import Summits.HubbardSuperconductivity.HubbardSuperconductivity.Theorems.NodalDiracTwistBridgeNodalToDWaveDiracIntraBlock
import Summits.HubbardSuperconductivity.HubbardSuperconductivity.Theorems.NodalDiracTwistBridgeNodalToDWaveMomentumGlobal

/-!
# Route `NodalDiracTwist`, crux `BridgeNodalToDWave` (stmt-HubbardSuperconductivity-10395) —
# helper: the Dirac points of the nodal-Dirac package are crossings inside the momentum block

Line `birth`, lead c11 (`--supports stmt-HubbardSuperconductivity-10395`); the momentum-block
instance of `exists_orthogonal_pair_in_block` (`…DiracIntraBlock`), combining clause (I) (unique
sector ground state off the diagonal quartet `(±c, ±c)`), clause (II) (holonomy `−1` around a
quartet point `p`, radius `r < min(c, π − c)`) and the global momentum constancy
`clauseI_translation_sign_eq_untwisted` (`…MomentumGlobal`): **the `(N, S^z = 0)` sector ground
space of `H_L(U,p)` at a Dirac point `p` contains an orthogonal pair of joint eigenvectors of the
unit translations `U_{e₁}`, `U_{e₂}` with the SAME eigenvalues `(s₀, s₁)` as the untwisted sector
ground state** (`dirac_pair_in_momentum_block`, registered sub-goal `stub_diracPairInMomentumBlock`).
In words (lead c9's audit item S3, second half, kernel-checked): the conical crossings of the
package happen inside the momentum block `K₀ ∈ {0, (π,π)}` of the bulk ground state — they are not
contacts with a foreign momentum sector.

Sources: Y. Hatsugai, J. Phys. Soc. Jpn. 75 (2006) 123601; T. Fukui, Y. Hatsugai, H. Suzuki,
J. Phys. Soc. Jpn. 74 (2005) 1674.  No new definitions, no named facts.
-/

-- the mandated namespace `Summit.<Summit>.<Problem>.Theorems` repeats `HubbardSuperconductivity`
set_option linter.dupNamespace false

noncomputable section

namespace Summit.HubbardSuperconductivity.HubbardSuperconductivity.Theorems.NodalDiracTwist.BridgeNodalToDWave

open Matrix Filter Topology Literature.MathematicalPhysics.QuantumLattice Literature.Probability.LatticeModels HubbardWave0
open Summit.HubbardSuperconductivity.HubbardSuperconductivity.Theorems.NodalDiracTwist
open scoped ComplexOrder

variable (L : ℕ) [NeZero L]

/-- Twists of a small disk about a quartet point stay in the open cell and meet the quartet only at
the centre: if `|p 0| = |p 1| = c`, `0 < c`, `r < c`, `r < π - c` and `|φ - p| ≤ r`, then `|φ i| < π`,
and `|φ 0| = |φ 1| = c` forces `φ = p`. [folklore] -/
theorem disk_about_quartet_point {c : ℝ} (hc0 : 0 < c) {p : Fin 2 → ℝ} (hp0 : |p 0| = c)
    (hp1 : |p 1| = c) {r : ℝ} (hr : 0 ≤ r) (hrc : r < c) (hrπ : r < Real.pi - c) {φ : Fin 2 → ℝ}
    (hφ : (φ 0 - p 0) ^ 2 + (φ 1 - p 1) ^ 2 ≤ r ^ 2) :
    |φ 0| < Real.pi ∧ |φ 1| < Real.pi ∧ (φ ≠ p → ¬ (|φ 0| = c ∧ |φ 1| = c)) := by
  obtain ⟨h0, h1⟩ := abs_le_of_sq_add_sq_le hr hφ
  refine ⟨?_, ?_, fun hne hcc => hne ?_⟩
  · calc |φ 0| = |(φ 0 - p 0) + p 0| := by rw [sub_add_cancel]
      _ ≤ |φ 0 - p 0| + |p 0| := abs_add_le _ _
      _ < Real.pi := by rw [hp0]; linarith
  · calc |φ 1| = |(φ 1 - p 1) + p 1| := by rw [sub_add_cancel]
      _ ≤ |φ 1 - p 1| + |p 1| := abs_add_le _ _
      _ < Real.pi := by rw [hp1]; linarith
  · have key : ∀ i : Fin 2, |φ i| = c → |p i| = c → |φ i - p i| ≤ r → φ i = p i := by
      intro i hφi hpi hd
      rcases abs_eq_abs.1 (hφi.trans hpi.symm) with h | h
      · exact h
      · exfalso
        rw [h, show -p i - p i = -(2 * p i) by ring, abs_neg, abs_mul, abs_two, hpi] at hd
        linarith
    funext i
    fin_cases i
    · exact key 0 hcc.1 hp0 h0
    · exact key 1 hcc.2 hp1 h1

/-- **The Dirac points of the package are crossings inside the momentum block.**  Assume clause (I)
with `0 < c < π`, a quartet point `p` (`|p 0| = |p 1| = c`), a radius `0 < r < min(c, π - c)` with the
holonomy clause (II) at `(p, r)`, and an untwisted sector ground state `χ₀` with
`U_{e₁} χ₀ = s₀ χ₀`, `U_{e₂} χ₀ = s₁ χ₀`.  Then the sector ground space at `p` contains an
orthogonal pair `χ₁ ⊥ χ₂` with `U_{e₁} χ_j = s₀ χ_j`, `U_{e₂} χ_j = s₁ χ_j`. Hatsugai (2006);
Fukui–Hatsugai–Suzuki (2005). [folklore] -/
theorem dirac_pair_in_momentum_block {U : ℝ} {N : ℕ} {c : ℝ}
    (hI : ∀ φ : Fin 2 → ℝ, φ 0 ∈ Set.Ioc (-Real.pi) Real.pi → φ 1 ∈ Set.Ioc (-Real.pi) Real.pi →
      ((∃ ψ₁ ψ₂ : Fock (Orb (FermionTorus 2 L)),
        IsGroundStateInSector (spinTwistedHubbardTorus L U φ) N 0 ψ₁ ∧
        IsGroundStateInSector (spinTwistedHubbardTorus L U φ) N 0 ψ₂ ∧ star ψ₁ ⬝ᵥ ψ₂ = 0) ↔
        (|φ 0| = c ∧ |φ 1| = c)))
    (hc0 : 0 < c) (hcπ : c < Real.pi) {p : Fin 2 → ℝ} (hp0 : |p 0| = c) (hp1 : |p 1| = c)
    {r : ℝ} (hr : 0 < r) (hrc : r < c) (hrπ : r < Real.pi - c)
    (hHOL : ∃ n₀ : ℕ, ∀ n ≥ n₀, ∀ ψ : Fin n → Fock (Orb (FermionTorus 2 L)),
      (∀ i : Fin n, IsGroundStateInSector (spinTwistedHubbardTorus L U (fun ν : Fin 2 => p ν + r *
        (if ν = 0 then Real.cos (2 * Real.pi * (i : ℕ) / n)
          else Real.sin (2 * Real.pi * (i : ℕ) / n)))) N 0 (ψ i) ∧ star (ψ i) ⬝ᵥ ψ i = 1) →
      (∏ i : Fin n, star (ψ i) ⬝ᵥ ψ (finRotate n i)).re < 0)
    {χ₀ : Fock (Orb (FermionTorus 2 L))} (hχ₀ : IsGroundStateInSector (spinTwistedHubbardTorus L U 0) N 0 χ₀)
    {s₀ s₁ : ℂ} (hs₀ : (fockTranslate (Pi.single 0 1 : TorusSite 2 L)).val *ᵥ χ₀ = s₀ • χ₀)
    (hs₁ : (fockTranslate (Pi.single 1 1 : TorusSite 2 L)).val *ᵥ χ₀ = s₁ • χ₀) :
    ∃ χ₁ χ₂ : Fock (Orb (FermionTorus 2 L)),
      IsGroundStateInSector (spinTwistedHubbardTorus L U p) N 0 χ₁ ∧
      IsGroundStateInSector (spinTwistedHubbardTorus L U p) N 0 χ₂ ∧ star χ₁ ⬝ᵥ χ₂ = 0 ∧
      (fockTranslate (Pi.single 0 1 : TorusSite 2 L)).val *ᵥ χ₁ = s₀ • χ₁ ∧
      (fockTranslate (Pi.single 1 1 : TorusSite 2 L)).val *ᵥ χ₁ = s₁ • χ₁ ∧
      (fockTranslate (Pi.single 0 1 : TorusSite 2 L)).val *ᵥ χ₂ = s₀ • χ₂ ∧
      (fockTranslate (Pi.single 1 1 : TorusSite 2 L)).val *ᵥ χ₂ = s₁ • χ₂ := by
  classical
  -- the untwisted ground state is unique, so `s₀, s₁ = ±1` (in particular real)
  have h0cell : (0 : Fin 2 → ℝ) 0 ∈ Set.Ioc (-Real.pi) Real.pi :=
    ⟨by simpa using Real.pi_pos, by simpa using Real.pi_pos.le⟩
  have huniq0 : ∀ χ', IsGroundStateInSector (spinTwistedHubbardTorus L U 0) N 0 χ' → ∃ z : ℂ, χ' = z • χ₀ := by
    refine unique_of_no_orthogonal_pair (fun hpair => ?_) χ₀
      |> fun h χ' h' => h χ' hχ₀ h'
    have h := (hI 0 h0cell h0cell).1 hpair
    simp only [Pi.zero_apply, abs_zero] at h
    exact absurd h.1 (ne_of_lt hc0)
  have hsreal : ∀ {v : TorusSite 2 L} {s : ℂ}, (fockTranslate v).val *ᵥ χ₀ = s • χ₀ → star s = s := by
    intro v s hs
    have hpm : s = 1 ∨ s = -1 := by
      rcases fockTranslate_mulVec_eq_self_or_eq_neg L hχ₀ huniq0 v with h | h
      · left
        have h2 : (s - 1) • χ₀ = 0 := by rw [sub_smul, one_smul, ← hs, h, sub_self]
        exact sub_eq_zero.1 ((smul_eq_zero.1 h2).resolve_right hχ₀.2.1)
      · right
        have h2 : (s - (-1)) • χ₀ = 0 := by rw [sub_smul, neg_one_smul, ← hs, h, sub_self]
        exact sub_eq_zero.1 ((smul_eq_zero.1 h2).resolve_right hχ₀.2.1)
    rcases hpm with rfl | rfl
    · exact star_one ℂ
    · rw [star_neg, star_one]
  -- the momentum block
  set U0 := (fockTranslate (Pi.single 0 1 : TorusSite 2 L)).val with hU0
  set U1 := (fockTranslate (Pi.single 1 1 : TorusSite 2 L)).val with hU1
  set V : Submodule ℂ (Fock (Orb (FermionTorus 2 L))) :=
    Module.End.eigenspace (Matrix.toLin' U0) s₀ ⊓ Module.End.eigenspace (Matrix.toLin' U1) s₁ with hV
  have hmemV : ∀ χ, χ ∈ V ↔ U0 *ᵥ χ = s₀ • χ ∧ U1 *ᵥ χ = s₁ • χ := fun χ => by
    simp only [hV, Submodule.mem_inf, Module.End.mem_eigenspace_iff, Matrix.toLin'_apply]
  -- `V` is invariant under every `H_L(U,φ)` (translation invariance) …
  have hVH : ∀ (φ : Fin 2 → ℝ) (χ : Fock (Orb (FermionTorus 2 L))), χ ∈ V →
      spinTwistedHubbardTorus L U φ *ᵥ χ ∈ V := by
    intro φ χ hχ
    rw [hmemV] at hχ ⊢
    constructor
    · rw [mulVec_mulVec, (fockTranslate_commute_spinTwistedHubbardTorus L _ U φ).eq, ← mulVec_mulVec,
        hχ.1, mulVec_smul]
    · rw [mulVec_mulVec, (fockTranslate_commute_spinTwistedHubbardTorus L _ U φ).eq, ← mulVec_mulVec,
        hχ.2, mulVec_smul]
  -- … and under the antiunitary `T = F ∘ K` (`U_v` real, commuting with `F`; `s_i` real)
  have hFU : ∀ v : TorusSite 2 L,
      (fockRelabel (Orb.spinSwap : Orb (FermionTorus 2 L) ≃ Orb (FermionTorus 2 L))).val * (fockTranslate v).val =
      (fockTranslate v).val * (fockRelabel (Orb.spinSwap : Orb (FermionTorus 2 L) ≃ Orb (FermionTorus 2 L))).val :=
    fun v => by
      have h : fockRelabel (Orb.spinSwap : Orb (FermionTorus 2 L) ≃ Orb (FermionTorus 2 L)) * fockTranslate v =
          fockTranslate v * fockRelabel (Orb.spinSwap : Orb (FermionTorus 2 L) ≃ Orb (FermionTorus 2 L)) := by
        rw [fockTranslate, ← map_mul, spinSwap_mul_translate, map_mul]
      exact congrArg Subtype.val h
  have hVT : ∀ χ ∈ V, (fockRelabel (Orb.spinSwap : Orb (FermionTorus 2 L) ≃ Orb (FermionTorus 2 L))).val *ᵥ
      star χ ∈ V := by
    intro χ hχ
    rw [hmemV] at hχ ⊢
    constructor
    · rw [hU0, mulVec_mulVec, ← hFU, ← mulVec_mulVec, ← star_fockRelabel_mulVec,
        show (fockRelabel (Orb.translate (Pi.single 0 1 : TorusSite 2 L))).val *ᵥ χ = s₀ • χ from hχ.1,
        star_smul, hsreal hs₀, mulVec_smul]
    · rw [hU1, mulVec_mulVec, ← hFU, ← mulVec_mulVec, ← star_fockRelabel_mulVec,
        show (fockRelabel (Orb.translate (Pi.single 1 1 : TorusSite 2 L))).val *ᵥ χ = s₁ • χ from hχ.2,
        star_smul, hsreal hs₁, mulVec_smul]
  -- a ground state exists at `p` (clause (I): the quartet point is degenerate)
  have hpcell : p 0 ∈ Set.Ioc (-Real.pi) Real.pi ∧ p 1 ∈ Set.Ioc (-Real.pi) Real.pi := by
    have a0 := abs_lt.1 (show |p 0| < Real.pi by rw [hp0]; exact hcπ)
    have a1 := abs_lt.1 (show |p 1| < Real.pi by rw [hp1]; exact hcπ)
    exact ⟨⟨a0.1, a0.2.le⟩, ⟨a1.1, a1.2.le⟩⟩
  have hexp : ∃ χ, IsGroundStateInSector (spinTwistedHubbardTorus L U p) N 0 χ := by
    obtain ⟨ψ₁, -, h₁, -, -⟩ := (hI p hpcell.1 hpcell.2).2 ⟨hp0, hp1⟩
    exact ⟨ψ₁, h₁⟩
  -- off `p` the disk is in the open cell and off the quartet: uniqueness and membership in `V`
  have hgeo := fun (φ : Fin 2 → ℝ) (hφ : (φ 0 - p 0) ^ 2 + (φ 1 - p 1) ^ 2 ≤ r ^ 2) =>
    disk_about_quartet_point hc0 hp0 hp1 hr.le hrc hrπ hφ
  have huniq : ∀ φ : Fin 2 → ℝ, (φ 0 - p 0) ^ 2 + (φ 1 - p 1) ^ 2 ≤ r ^ 2 → φ ≠ p →
      ∀ χ₁ χ₂ : Fock (Orb (FermionTorus 2 L)),
      IsGroundStateInSector (spinTwistedHubbardTorus L U φ) N 0 χ₁ →
      IsGroundStateInSector (spinTwistedHubbardTorus L U φ) N 0 χ₂ → ∃ z : ℂ, χ₂ = z • χ₁ := by
    intro φ hφ hne χ₁ χ₂ h₁ h₂
    obtain ⟨g0, g1, goff⟩ := hgeo φ hφ
    have a0 := abs_lt.1 g0
    have a1 := abs_lt.1 g1
    refine unique_of_no_orthogonal_pair (fun hpair => goff hne ?_) χ₁ χ₂ h₁ h₂
    exact (hI φ ⟨a0.1, a0.2.le⟩ ⟨a1.1, a1.2.le⟩).1 hpair
  have hinV : ∀ φ : Fin 2 → ℝ, (φ 0 - p 0) ^ 2 + (φ 1 - p 1) ^ 2 ≤ r ^ 2 → φ ≠ p →
      ∀ χ, IsGroundStateInSector (spinTwistedHubbardTorus L U φ) N 0 χ → χ ∈ V := by
    intro φ hφ hne χ hχ
    obtain ⟨g0, g1, goff⟩ := hgeo φ hφ
    have hu : ∀ χ', IsGroundStateInSector (spinTwistedHubbardTorus L U φ) N 0 χ' → ∃ z : ℂ, χ' = z • χ :=
      fun χ' h' => huniq φ hφ hne χ χ' hχ h'
    obtain ⟨a, ha⟩ := exists_fockTranslate_mulVec_eq_smul L hχ hu (Pi.single 0 1)
    obtain ⟨b, hb⟩ := exists_fockTranslate_mulVec_eq_smul L hχ hu (Pi.single 1 1)
    have ha' : a = s₀ :=
      clauseI_translation_sign_eq_untwisted L hI hc0 hcπ g0 g1 (goff hne) (Pi.single 0 1) hχ₀ hχ hs₀ ha
    have hb' : b = s₁ :=
      clauseI_translation_sign_eq_untwisted L hI hc0 hcπ g0 g1 (goff hne) (Pi.single 1 1) hχ₀ hχ hs₁ hb
    rw [hmemV]
    exact ⟨ha' ▸ ha, hb' ▸ hb⟩
  obtain ⟨χ₁, χ₂, h₁, h₂, horth, hV₁, hV₂⟩ :=
    exists_orthogonal_pair_in_block L U N V hVH hVT p hr hexp huniq hinV hHOL
  rw [hmemV] at hV₁ hV₂
  exact ⟨χ₁, χ₂, h₁, h₂, horth, hV₁.1, hV₁.2, hV₂.1, hV₂.2⟩

/-- **Registered sub-goal `stub_diracPairInMomentumBlock` of crux stmt-HubbardSuperconductivity-10395**
(lead c11, line `birth`; structural input to stub C): the statement of
`dirac_pair_in_momentum_block` with all binders explicit and all names fully qualified.
Hatsugai (2006); Fukui–Hatsugai–Suzuki (2005). [folklore] -/
theorem stub_diracPairInMomentumBlock : ∀ (L : ℕ) [NeZero L] (U : ℝ) (N : ℕ) (c : ℝ), (∀ φ : Fin 2 → ℝ, φ 0 ∈ Set.Ioc (-Real.pi) Real.pi → φ 1 ∈ Set.Ioc (-Real.pi) Real.pi → ((∃ ψ₁ ψ₂ : Literature.MathematicalPhysics.QuantumLattice.Fock (Literature.MathematicalPhysics.QuantumLattice.Orb (Literature.MathematicalPhysics.QuantumLattice.FermionTorus 2 L)), Literature.MathematicalPhysics.QuantumLattice.IsGroundStateInSector (Literature.MathematicalPhysics.QuantumLattice.spinTwistedHubbardTorus L U φ) N 0 ψ₁ ∧ Literature.MathematicalPhysics.QuantumLattice.IsGroundStateInSector (Literature.MathematicalPhysics.QuantumLattice.spinTwistedHubbardTorus L U φ) N 0 ψ₂ ∧ star ψ₁ ⬝ᵥ ψ₂ = 0) ↔ (|φ 0| = c ∧ |φ 1| = c))) → 0 < c → c < Real.pi → ∀ (p : Fin 2 → ℝ), |p 0| = c → |p 1| = c → ∀ (r : ℝ), 0 < r → r < c → r < Real.pi - c → (∃ n₀ : ℕ, ∀ n ≥ n₀, ∀ ψ : Fin n → Literature.MathematicalPhysics.QuantumLattice.Fock (Literature.MathematicalPhysics.QuantumLattice.Orb (Literature.MathematicalPhysics.QuantumLattice.FermionTorus 2 L)), (∀ i : Fin n, Literature.MathematicalPhysics.QuantumLattice.IsGroundStateInSector (Literature.MathematicalPhysics.QuantumLattice.spinTwistedHubbardTorus L U (fun ν : Fin 2 => p ν + r * (if ν = 0 then Real.cos (2 * Real.pi * (i : ℕ) / n) else Real.sin (2 * Real.pi * (i : ℕ) / n)))) N 0 (ψ i) ∧ star (ψ i) ⬝ᵥ ψ i = 1) → (∏ i : Fin n, star (ψ i) ⬝ᵥ ψ (finRotate n i)).re < 0) → ∀ (χ₀ : Literature.MathematicalPhysics.QuantumLattice.Fock (Literature.MathematicalPhysics.QuantumLattice.Orb (Literature.MathematicalPhysics.QuantumLattice.FermionTorus 2 L))), Literature.MathematicalPhysics.QuantumLattice.IsGroundStateInSector (Literature.MathematicalPhysics.QuantumLattice.spinTwistedHubbardTorus L U 0) N 0 χ₀ → ∀ (s₀ s₁ : ℂ), Matrix.mulVec (Literature.MathematicalPhysics.QuantumLattice.fockTranslate (Pi.single 0 1 : Literature.Probability.LatticeModels.TorusSite 2 L)).val χ₀ = s₀ • χ₀ → Matrix.mulVec (Literature.MathematicalPhysics.QuantumLattice.fockTranslate (Pi.single 1 1 : Literature.Probability.LatticeModels.TorusSite 2 L)).val χ₀ = s₁ • χ₀ → ∃ χ₁ χ₂ : Literature.MathematicalPhysics.QuantumLattice.Fock (Literature.MathematicalPhysics.QuantumLattice.Orb (Literature.MathematicalPhysics.QuantumLattice.FermionTorus 2 L)), Literature.MathematicalPhysics.QuantumLattice.IsGroundStateInSector (Literature.MathematicalPhysics.QuantumLattice.spinTwistedHubbardTorus L U p) N 0 χ₁ ∧ Literature.MathematicalPhysics.QuantumLattice.IsGroundStateInSector (Literature.MathematicalPhysics.QuantumLattice.spinTwistedHubbardTorus L U p) N 0 χ₂ ∧ star χ₁ ⬝ᵥ χ₂ = 0 ∧ Matrix.mulVec (Literature.MathematicalPhysics.QuantumLattice.fockTranslate (Pi.single 0 1 : Literature.Probability.LatticeModels.TorusSite 2 L)).val χ₁ = s₀ • χ₁ ∧ Matrix.mulVec (Literature.MathematicalPhysics.QuantumLattice.fockTranslate (Pi.single 1 1 : Literature.Probability.LatticeModels.TorusSite 2 L)).val χ₁ = s₁ • χ₁ ∧ Matrix.mulVec (Literature.MathematicalPhysics.QuantumLattice.fockTranslate (Pi.single 0 1 : Literature.Probability.LatticeModels.TorusSite 2 L)).val χ₂ = s₀ • χ₂ ∧ Matrix.mulVec (Literature.MathematicalPhysics.QuantumLattice.fockTranslate (Pi.single 1 1 : Literature.Probability.LatticeModels.TorusSite 2 L)).val χ₂ = s₁ • χ₂ :=
  fun L _ _ _ _ hI hc0 hcπ _ hp0 hp1 _ hr hrc hrπ hHOL _ hχ₀ _ _ hs₀ hs₁ =>
    dirac_pair_in_momentum_block L hI hc0 hcπ hp0 hp1 hr hrc hrπ hHOL hχ₀ hs₀ hs₁

end Summit.HubbardSuperconductivity.HubbardSuperconductivity.Theorems.NodalDiracTwist.BridgeNodalToDWave

end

TASK:
Both end lines included, restate word for word the lines above from the line with "rw [star_neg, star_one]" to the line with "Module.End.eigenspace (Matrix.toLin' U0)", and nothing else.

TASK RESULT:
    · rw [star_neg, star_one]
  -- the momentum block
  set U0 := (fockTranslate (Pi.single 0 1 : TorusSite 2 L)).val with hU0
  set U1 := (fockTranslate (Pi.single 1 1 : TorusSite 2 L)).val with hU1
  set V : Submodule ℂ (Fock (Orb (FermionTorus 2 L))) :=
    Module.End.eigenspace (Matrix.toLin' U0) s₀ ⊓ Module.End.eigenspace (Matrix.toLin' U1) s₁ with hV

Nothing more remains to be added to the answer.